I.e., this can all be based on a queue on the ingress. When the queue backs up, push towards work-conserving. Otherwise, push for split-reduction.

The depth of the queue should be configurable - and a property of the tunnel, because it adds delay. 

> Again, this is certainly allowed, but when and if to do this seems to be a great topic for research, and would be outside the scope of this initial protocol specification I think.
> Do you think we should add text explicitly mentioning that one could do this if one wanted to though?

I’d suggest mentioning that it’s allowed, describing a possible way to do it, and explaining its cost (esp. the added delay). It may be “research” to get it right, but having something like that as part of the system may be important to having it work over lossy paths.

>> Fig 1 shows the blocksize as always occurring in the latter half of a word; is
>> this always the case? If so, it would be useful to indicate the left side of
>> that word as “ESP – con’t”. If not, other examples should be provided.
> The "..." is just omitting the details of other IPTFS fields which are normatively specified in section 6. The intent was to give an overview of what is being discussed in the text below, but not normatively define the header format.

That’s not clear. You should put something in that area to say “IPFTS Sec 6 HDR” or something.

>> At the end of Sec 2.2, the blockoffset helps recover the next inner packet, but
>> the term “full” in that sentence implies the inner packet is entirely inside
>> that outer packet (which it may not be).
> will remove "full".

Thanks - that’s what I was thinking would suffice.
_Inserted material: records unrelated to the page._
import Summits.HubbardSuperconductivity.HubbardSuperconductivity.Theorems.AnisotropyChordTransferFibre3FinX3Eval

/-!
# Route `AnisotropyChord` / H0 rotor rung: FIN per-`L` GM₃ (X4), `L = 25` — rows `N₁` / D / side-condition cell facts, part `p25`

Kernel facts (`decide +kernel`) for cert cells 69, 70 of the per-`L` grid of `L = 25`: `xbnCellAny2` (row `N₁` on XB2 point wedges recomputed in the kernel, exporting the literal brackets `nt ⊇ T⁺ − 3λ₂` and `tb ⊇ T⁺·D`), `xdCellAnyN0` (row D, reads `nt`), `sdCellAnyZN` (side condition, reads `nt`); evaluators `…FinX3Eval`; constants from the compiled design probe (x3probe/x3plan, margins c ×0.985, b ×1.03, aD ×1.03); assembled in `…FinX3GM3TwentyFive`.
Prover seat `hubbard-h0-rotor-p3` g8; helper for piece A = stmt-HubbardSuperconductivity-23918 of rung 19089 (`--supports`, helper class).
WHAT THIS IS NOT: nothing here proves superconductivity in the Hubbard model (rotor TARGET as worded stays FALSE, g15 verdict); kernel facts for the FIN certificate of ONE conditional reduction.  Tree imports only; zero data; standard axioms.
-/

set_option linter.dupNamespace false
set_option autoImplicit false

namespace Summit.HubbardSuperconductivity.HubbardSuperconductivity.Theorems.AnisotropyChord.Transfer.Fibre3

namespace FinXD

open FinXB FinCell Hole2

set_option maxHeartbeats 4000000 in
/-- row `N₁` of cell 69 of `L = 25` (`c = 3/5`), exporting `nt`, `tb`. [folklore] -/
theorem xn25_69 : xbnCellAny2 25 (49/50 : ℚ) 470632534745285 482398348113918 (3/5 : ℚ) ((-2972306986544 : ℤ), (4614364692416 : ℤ)) ((1408916679710223 : ℤ), (1451818026573258 : ℤ)) = true := by decide +kernel

set_option maxHeartbeats 4000000 in
/-- row D of cell 69 of `L = 25` (`aD = 81/1000`). [folklore] -/
theorem xd25_69 : xdCellAnyN0 25 (49/50 : ℚ) 470632534745285 482398348113918 (81/1000 : ℚ) ((-2972306986544 : ℤ), (4614364692416 : ℤ)) = true := by decide +kernel

set_option maxHeartbeats 4000000 in
/-- side condition of cell 69 of `L = 25` (`c, b = 61/100, aD`). [folklore] -/
theorem sd25_69 : sdCellAnyZN 25 (49/50 : ℚ) 100 470632534745285 482398348113918 ((3/5 : ℚ), (61 : ℕ), (81/1000 : ℚ)) ((-2972306986544 : ℤ), (4614364692416 : ℤ)) = true := by decide +kernel

set_option maxHeartbeats 4000000 in
/-- row `N₁` of cell 70 of `L = 25` (`c = 3/5`), exporting `nt`, `tb`. [folklore] -/
theorem xn25_70 : xbnCellAny2 25 (49/50 : ℚ) 482398348113918 494458306816766 (3/5 : ℚ) ((-2904363183609 : ℤ), (4667181233790 : ℤ)) ((1444281848180580 : ℤ), (1488050934661653 : ℤ)) = true := by decide +kernel

set_option maxHeartbeats 4000000 in
/-- row D of cell 70 of `L = 25` (`aD = 81/1000`). [folklore] -/
theorem xd25_70 : xdCellAnyN0 25 (49/50 : ℚ) 482398348113918 494458306816766 (81/1000 : ℚ) ((-2904363183609 : ℤ), (4667181233790 : ℤ)) = true := by decide +kernel

set_option maxHeartbeats 4000000 in
/-- side condition of cell 70 of `L = 25` (`c, b = 61/100, aD`). [folklore] -/
theorem sd25_70 : sdCellAnyZN 25 (49/50 : ℚ) 100 482398348113918 494458306816766 ((3/5 : ℚ), (61 : ℕ), (81/1000 : ℚ)) ((-2904363183609 : ℤ), (4667181233790 : ℤ)) = true := by decide +kernel

end FinXD

end Summit.HubbardSuperconductivity.HubbardSuperconductivity.Theorems.AnisotropyChord.Transfer.Fibre3
/-!
# Birth skeleton (BC3) — crux stmt-Parity-18381 `Theses.ParityLeakOneFifth.ParityLeakSieve` (rank 5)
# line `birth`: the zero-parity-defect lower-bound sieve at (γ, θ, ν) = (1/2, 0, 1/5) for the twin host

Registered by the skeleton registrar (planner one-shot `planner-skel-stmt-Parity-18381-0`, 2026-08-17;
BC3 of `run/shared/lean/lens3/_common/BC.md`). Route `route-Parity-ParityLeakOneFifth` (S2, the
UNCONDITIONAL sieve-theoretic half of the thesis: `E1NonSaturation → TwinLowerDensity`). Four NAMED
stubs and the kernel-checked composition `ParityLeakSieve_of` concluding the crux BY NAME;
`parityLeakSieve_of_stubs` plugs the stubs in (and certifies that the hypotheses of
`ParityLeakSieve_of` are the stub signatures verbatim). `sorry` occurs ONLY inside the four `stub_*`
theorems.

## The crux (FIXED; verbatim the route decl)

`ParityLeakSieve : E1NonSaturation → TwinLowerDensity`. Notation of the route (the inline `let`s of
the route decls; in each stub the same dictionary is supplied as a β-redex
`(fun b a Φ Ψ => <inequality>) ⟨b⟩ ⟨a⟩ ⟨Φ⟩ ⟨Ψ⟩` with bodies closed in `x, ε` — definitionally (β/ζ) the
route's `let` forms, see the `*_iff` bridges — because a registered stub signature may not contain
`let … :=`): on `n ∈ (x, 2x]`, host `a n = Λ'(n)` (`log n` at
primes), model `b n = 1[n is z-rough]/V(z)` with `z = exp((log log x)²)`,
`V(z) = ∏_{p<z}(1 − 1/p)`; sifted variable `m = n + 2`; `y = x^{1/5}`, `D = x^{1/2−2ε}`, `w = x^{ε²}`;
the truncated Möbius sum `M(m) = ∑_{d ∣ m, d ≤ D, (p ∣ d ⇒ p ≥ y)} μ(d)` (the (W1) weight at ν = 1/5);
`Φ(m) = 1[w ≤ P⁻(m) < y]·M(m)` (the route's Type-II type function), and — NEW in this skeleton, the
only object not already in the route file — the DETECTED part `Ψ(m) = 1[P⁻(m) ≥ y]·M(m)`.
`W_Φ = ∑ Φ(n+2)(a n − b n)`, `Π = ∑ b n·λ(n+2)·Φ(n+2)`, model main term `𝔐 = ∑ b n·Ψ(n+2)`,
`T(x) = ∑_{x<n≤2x, n and n+2 prime} log n`.

## The cut — Θ = Φ + Ψ, a pointwise lower-bound sieve, and the parity line

Put `Θ(m) = 1[P⁻(m) ≥ w]·M(m) = Φ(m) + Ψ(m)`. POINTWISE, for `m ∈ (x+2, 2x+2]`:
`1[m prime] ≥ Ψ(m) − 32·1_E(m)` where `E` = {`m = p₁p₂` with `D < p₁ ≤ √m`} ∪ {`m = p₁⋯p₅`, all
`pᵢ ≥ y`} ∪ {`m` `y`-rough, not squarefree} (case analysis on the `y`-rough type of `m`: `Ψ(p) = 1`;
`Ψ(p₁p₂) = 1[p₁ > D]`; `Ψ(p₁p₂p₃) ∈ {0, −1, −2}` according as `p₁p₂ ≤ D`, `D < p₁p₂ < m/D`,
`p₁p₂ ≥ m/D`; `Ψ(p₁p₂p₃p₄) = −#{complementary divisor pairs in the corner (D, m/D)} ≤ 0`;
`Ψ(P₅) = 6`; `Ψ = 0` off `y`-rough `m`). Summing against `a ≥ 0`:
`T(x) ≥ ∑ a·Θ(n+2) − ∑ a·Φ(n+2) − 32 ∑_{n+2 ∈ E} a n`, and (S1) `∑ (a − b)·Θ(n+2) = O(ε x/log x)`
is TYPE-I information only: `Θ(m) = ∑_{d} μ(d)·1[P⁻(m/d) ≥ w]`, the `w`-sieve of `m/d` has level
`x^{ε} = w^{1/ε}` to spare (fundamental lemma, error `e^{−1/ε} ε^{−2} = o(ε)`), and the remainders
`d·e ≤ x^{1/2−ε}` are Bombieri–Vinogradov (host) / equidistribution of `z`-rough integers (model);
`∑_{n+2∈E} a n = O(ε x/log x)` by a 2-dimensional upper-bound sieve on the corner `p₁ ∈ (D, √(2x)]`
(∑ 1/p₁ ≈ 4ε) plus trivial bounds (`P₅`: `O(x/log⁴x)`; non-squarefree: `O(x^{4/5} log x)`). Since
`∑ b·Θ − ∑ b·Φ = 𝔐` exactly, this is stub S1: `T ≥ 𝔐 − W_Φ − δ·x/log x`.
ZERO PARITY DEFECT (S2): `𝔐 − Π = ∑ b·(1 + λ(n+2))·Ψ(n+2) − ∑ b·λ(n+2)·Θ(n+2)`; the first sum
vanishes identically on squarefree `y`-rough `m` with an odd number of prime factors (there
`1 + λ = 0`) and on the generic even types (`Ψ = 0`), leaving the `O(ε)` corners; the second is
`λ` summed over `w`-rough cofactors with `u = log(x/d)/log w ≥ 1/(2ε²)` (Alladi / de Bruijn:
`∑_{k ≤ K, P⁻(k) ≥ w} λ(k) ≈ (K/log w)·ρ′(u)`, super-exponentially small), in progressions to the
tiny moduli of the `z`-sieve of `n = m − 2` (level `z^{v}`, `v → ∞`). So `𝔐 = Π + O(ε x/log x)`:
the inequality of S1 is TIGHT on Bombieri's parity line `a = b(1 + λ(n+2))` (`T = 0`, `W_Φ = Π`).
CALIBRATION (S3): `Π = 𝔖₂·(1 − 2M₃(1/5) − O(ε) + o(1))·x/log x` with `𝔖₂ = 2C₂` (the factor
`1/V(z)` against the density of `m − 2` `z`-rough along primes / `P₃`'s) and
`M₃(ν) = ∬_{ν ≤ β₁ ≤ β₂ ≤ β₃ ≤ 1/2, Σβ = 1} dβ₁dβ₂/(β₁β₂β₃)`, `M₃(1/5) = 0.3189…`, so
`1 − 2M₃(1/5) = 0.362… = C⁻(1/2, 0, 1/5)` of Ford–Maynard [arXiv:2407.14368, Thm 2.7(a)] (the loss
`2` per `P₃` with `p₃ ≤ x^{1/2}` is exactly `Ψ(p₁p₂p₃) = −2`): `Π ≥ c₀ x/log x`.
WINDOW TO DENSITY (S4): `T(x) ≥ c·x/log x` eventually ⇒ `π₂(x) ≥ #{twins in (⌊x/2⌋, 2⌊x/2⌋]}
≥ T(⌊x/2⌋)/log x ≥ (c/3)·x/log²x`.
COMPOSITION (`ParityLeakSieve_of`, no `sorry`): from `E1NonSaturation` take `η, ε₁`; from S3 take
`c₀, ε₃`; feed `δ = ηc₀/4` to S1 and S2; at `ε = min(ε₁, ε₂, ε₂′, ε₃)` and `x ≥ max x₀`'s,
`T ≥ 𝔐 − W_Φ − δX ≥ (Π − δX) − (1 − η)Π − δX = ηΠ − 2δX ≥ ηc₀X − 2δX = (ηc₀/2)·X` (`X = x/log x`), i.e. the
hypothesis of S4 with `c = ηc₀/2`; S4 gives `TwinLowerDensity`.

Sizes: S1 XL (the sieve bookkeeping: FL + BV + corner upper bounds), S2 L (λ over rough numbers à la
Alladi, in progressions to tiny moduli, + the corner census), S3 L (model asymptotics by type + a
certified bound `2M₃(1/5) < 1`, margin 0.36), S4 S/M (elementary). Hardest: S1.
Every analytic input is classical and parity-free: S1–S4 are expected to be THEOREMS (the crux is
the route's unconditional half; all parity content of the route sits in `PintzDensity`).

Sanity (no `sorry`): the five `*_iff` bridges are `Iff.rfl` (the stub signatures — β-redexes over the
route's dictionary — and the route decls — `let` chains — are both definitionally the helper-def forms
used in the composition). BC3 probes (registrar's NOTES.md / evidence `bc3_probes.md`):
for each stub `Sᵢ`, `Sᵢ → ParityLeakSieve` and `Sᵢ → GeneralizedHardyLittlewood` FAIL under the battery
`exact? | simpa | aesop | simpa [defs] | (unfold; aesop)`, one example per tactic (8/8 targets, 40/40
examples; `exact?`: "could not close the goal" 8/8; `simpa`: 8/8; `aesop`: 8/8 — S4 by exhaustive search,
S1–S3 "error in norm simp: maximum number of steps exceeded" at 2·10⁶ heartbeats).

Disproof.lean: none exists for this crux (`ledger crux ls stmt-Parity-18381`: no workfiles at
registration) — no `_false_without_` obligations. Negatives index (3 entries: ConvMomentLevelOne,
TupleElliott (shift-uniform), RectangleChowla): none is a statement about the fixed-shift twin host's
sieve functionals; no stub restates one. Barriers: `Literature.Barriers.Parity.SelbergParityBarrier` /
`PrimePairParity` — S1 is an inequality valid for EVERY non-negative host with level-1/2 Type-I data
and is tight on the parity host, S2/S3 are statements about the MODEL `b` only, S4 is elementary: the
skeleton claims no parity information (that is `E1NonSaturation`, the hypothesis of the crux);
`FordMaynardMinimalTypeII` — ν = 1/5 > ν₀(1/2) = 0.1663, and S3's constant is FM's C⁻(1/2,0,1/5) > 0
itself; `LogarithmicAveraging`, `CircleMethodBinaryBarrier`, `SiegelZero*` — not engaged (natural
density at each scale, no exponential sums, fixed shift 2).
-/

set_option linter.dupNamespace false

noncomputable section

open scoped BigOperators Classical

namespace Summit.Parity.GeneralizedHardyLittlewood.Cruxes.ParityLeakSieve.Birth

open Summit.Parity.GeneralizedHardyLittlewood.Theses.ParityLeakOneFifth
  (E1NonSaturation TwinLowerDensity ParityLeakSieve)

/-! ## Registered stubs (`sorry` only here; signatures def-free, `let`-free and self-contained) -/

/-- **S1 — LOWER-BOUND SIEVE WITH TYPE-I INPUTS (the (W1) weight at (1/2, 0, 1/5), twin host).**
For every `δ > 0` there is `ε₂ > 0` such that for `0 < ε ≤ ε₂` and `x ≥ x₀(ε, δ)`:
`𝔐 − W_Φ − δ·x/log x ≤ T(x)`, where `𝔐 = ∑ b·Ψ(n+2)` is the model main term of the detected part
`Ψ = 1[P⁻ ≥ x^{1/5}]·M`, `W_Φ = ∑ Φ(n+2)(a − b)` the route's one Type-II functional and `T` the
log-weighted twin count on `(x, 2x]`. Mechanism: `1[m prime] ≥ Ψ(m) − 32·1_E(m)` pointwise;
`Θ = Φ + Ψ = ∑_d μ(d) 1[P⁻(m/d) ≥ x^{ε²}]` is Type-I after the fundamental lemma (level `x^ε`,
`s = 1/ε`); remainders by Bombieri–Vinogradov (host, level `x^{1/2−ε}`) and equidistribution of
`z`-rough integers (model); corner set `E` by a 2-dimensional upper-bound sieve (`O(ε x/log x)`).
Why it might fail: only through a slip in the pointwise census of `Ψ` on `y`-rough types (checked:
`P₁…P₅`, non-squarefree) — every analytic input is a theorem. Sources: arXiv:2407.14368 §2.4,
Harman2007 Ch. 3, HalberstamRichert1974 (Thm 2.5, fundamental lemma; Thm 3.12), Bombieri1965,
JurkatRichert1965. Size: XL. -/
theorem stub_sieveLowerBound : ∀ δ : ℝ, 0 < δ → ∃ ε₂ : ℝ, 0 < ε₂ ∧ ∀ ε : ℝ, 0 < ε → ε ≤ ε₂ → ∃ x₀ : ℕ, ∀ x : ℕ, x₀ ≤ x → (fun (b a Φ Ψ : ℕ → ℝ) => (∑ n ∈ Finset.Ioc x (2 * x), b n * Ψ (n + 2)) - (∑ n ∈ Finset.Ioc x (2 * x), Φ (n + 2) * (a n - b n)) - δ * (x : ℝ) / Real.log (x : ℝ) ≤ ∑ n ∈ (Finset.Ioc x (2 * x)).filter (fun n : ℕ => n.Prime ∧ (n + 2).Prime), Real.log (n : ℝ)) (fun n : ℕ => if ∀ p ∈ n.primeFactors, Real.exp (Real.log (Real.log (x : ℝ)) ^ 2) ≤ (p : ℝ) then 1 / (∏ p ∈ (Finset.range ⌈Real.exp (Real.log (Real.log (x : ℝ)) ^ 2)⌉₊).filter Nat.Prime, (1 - 1 / (p : ℝ))) else 0) (fun n : ℕ => if n.Prime then Real.log (n : ℝ) else 0) (fun m : ℕ => if (x : ℝ) ^ (ε ^ 2) ≤ (m.minFac : ℝ) ∧ (m.minFac : ℝ) < (x : ℝ) ^ ((1 : ℝ) / 5) then ∑ d ∈ (Nat.divisors m).filter (fun d : ℕ => (d : ℝ) ≤ (x : ℝ) ^ ((1 : ℝ) / 2 - 2 * ε) ∧ ∀ p ∈ d.primeFactors, (x : ℝ) ^ ((1 : ℝ) / 5) ≤ (p : ℝ)), (ArithmeticFunction.moebius d : ℝ) else 0) (fun m : ℕ => if (x : ℝ) ^ ((1 : ℝ) / 5) ≤ (m.minFac : ℝ) then ∑ d ∈ (Nat.divisors m).filter (fun d : ℕ => (d : ℝ) ≤ (x : ℝ) ^ ((1 : ℝ) / 2 - 2 * ε) ∧ ∀ p ∈ d.primeFactors, (x : ℝ) ^ ((1 : ℝ) / 5) ≤ (p : ℝ)), (ArithmeticFunction.moebius d : ℝ) else 0) := by
  sorry

/-- **S2 — ZERO PARITY DEFECT AT ν = 1/5 (model-side identity, one-sided form consumed by the line).**
For every `δ > 0` there is `ε₂ > 0` such that for `0 < ε ≤ ε₂` and `x ≥ x₀(ε, δ)`:
`Π − δ·x/log x ≤ 𝔐`, i.e. `∑ b·λ(n+2)·Φ(n+2) ≤ ∑ b·Ψ(n+2) + δ x/log x` (the two-sided
`|𝔐 − Π| ≤ δ x/log x` is expected and proved the same way). Mechanism:
`𝔐 − Π = ∑ b(1+λ(n+2))Ψ(n+2) − ∑ bλ(n+2)Θ(n+2)`; `(1+λ)Ψ = 0` on squarefree `y`-rough `m` of odd
type and `Ψ = 0` on generic even types (corners `O(ε)`); `∑ bλΘ` is `λ` over `x^{ε²}`-rough
cofactors (`u ≥ 1/(2ε²)`, Alladi–de Bruijn decay `ρ′(u)`) in progressions to the tiny moduli of the
`z`-sieve of `m − 2`. Why it might fail: a mis-count of an even type with `Ψ ≠ 0` of positive
measure (census says none), or loss of uniformity in the rough-`λ` estimate at moduli `z^{v}`.
Sources: Bombieri1976 (parity line), Alladi1982 (doi:10.1090/S0002-9947-1982-0662044-2),
Tenenbaum2015 III.6, arXiv:2407.14368 Thm 2.7(a). Size: L. -/
theorem stub_parityDefectZero : ∀ δ : ℝ, 0 < δ → ∃ ε₂ : ℝ, 0 < ε₂ ∧ ∀ ε : ℝ, 0 < ε → ε ≤ ε₂ → ∃ x₀ : ℕ, ∀ x : ℕ, x₀ ≤ x → (fun (b Φ Ψ : ℕ → ℝ) => (∑ n ∈ Finset.Ioc x (2 * x), b n * (ArithmeticFunction.liouville (n + 2) : ℝ) * Φ (n + 2)) - δ * (x : ℝ) / Real.log (x : ℝ) ≤ (∑ n ∈ Finset.Ioc x (2 * x), b n * Ψ (n + 2))) (fun n : ℕ => if ∀ p ∈ n.primeFactors, Real.exp (Real.log (Real.log (x : ℝ)) ^ 2) ≤ (p : ℝ) then 1 / (∏ p ∈ (Finset.range ⌈Real.exp (Real.log (Real.log (x : ℝ)) ^ 2)⌉₊).filter Nat.Prime, (1 - 1 / (p : ℝ))) else 0) (fun m : ℕ => if (x : ℝ) ^ (ε ^ 2) ≤ (m.minFac : ℝ) ∧ (m.minFac : ℝ) < (x : ℝ) ^ ((1 : ℝ) / 5) then ∑ d ∈ (Nat.divisors m).filter (fun d : ℕ => (d : ℝ) ≤ (x : ℝ) ^ ((1 : ℝ) / 2 - 2 * ε) ∧ ∀ p ∈ d.primeFactors, (x : ℝ) ^ ((1 : ℝ) / 5) ≤ (p : ℝ)), (ArithmeticFunction.moebius d : ℝ) else 0) (fun m : ℕ => if (x : ℝ) ^ ((1 : ℝ) / 5) ≤ (m.minFac : ℝ) then ∑ d ∈ (Nat.divisors m).filter (fun d : ℕ => (d : ℝ) ≤ (x : ℝ) ^ ((1 : ℝ) / 2 - 2 * ε) ∧ ∀ p ∈ d.primeFactors, (x : ℝ) ^ ((1 : ℝ) / 5) ≤ (p : ℝ)), (ArithmeticFunction.moebius d : ℝ) else 0) := by
  sorry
>> The  option of congestion control and the claim of “unidirectional” should be
>> discussed more consistently (i.e., mention the need for bidirectional channels
>> when mentioning thec claim of unidirectionality).
> Will do.
>> Like all tunnels, this approach needs to more clearly indicate a number of
>> different MTU values and how they interact [draft-ietf-intarea-tunnels], both
>> for the underlying network and the tunnel provided: -       EMTU_S -
>> EMTU_R -       Path MTU -       Link MTU
>> It may also be useful to use the terms developed in that doc, e.g., tunnel link
>> packet (the packet that traverses a tunnel) as well as inner vs. outer
>> fragmentation, tunnel maximum atomic packet, etc.
>> There are a number of other tunnel considerations that should be addressed,
>> again as discussed in draft-ietf-intarea-tunnels. These include: -       The
>> impact of tunnel traversal on the inner hopcount/TTL (there should be none, as
>> per that doc; hopcount should be adjusted by routers, not tunnels) -
>> Impact of errors in the tunnel on the ingress -       Specification of the
>> EMTU_R of the tunnel itself, and how that is determined -       What the
>> ingress should do if an incoming packet exceeds EMTU_R -       It should be
>> noted that this is a unicast tunnel -       What you expect if there are
>> multiple paths between the tunnel ingress and egress -       Does the tunnel
>> itself have a flow ID? (if the outer packet is IPv6) If so, is it fixed or
>> intended to vary arbitrarily (and if so, how)? -       If the outer packet is
>> IPv4, do you expect to use DF=1? If not, how are you handling ID issues in RFC
>> 6864? If so, it might be useful to add a reminder that the ID can be anything
>> (including constant, which may be useful in avoiding a covert channel).
> Will go back through the document keeping this in mind.

I’ll issue an update to that doc shortly. It’s on my list to do a deep pass to get that one out the door - it’s been a long time coming, but it’s already impacted the terminology of a number of other docs that have been published.

FWIW, I’d be glad to provide feedback on an update, esp. on that last issue.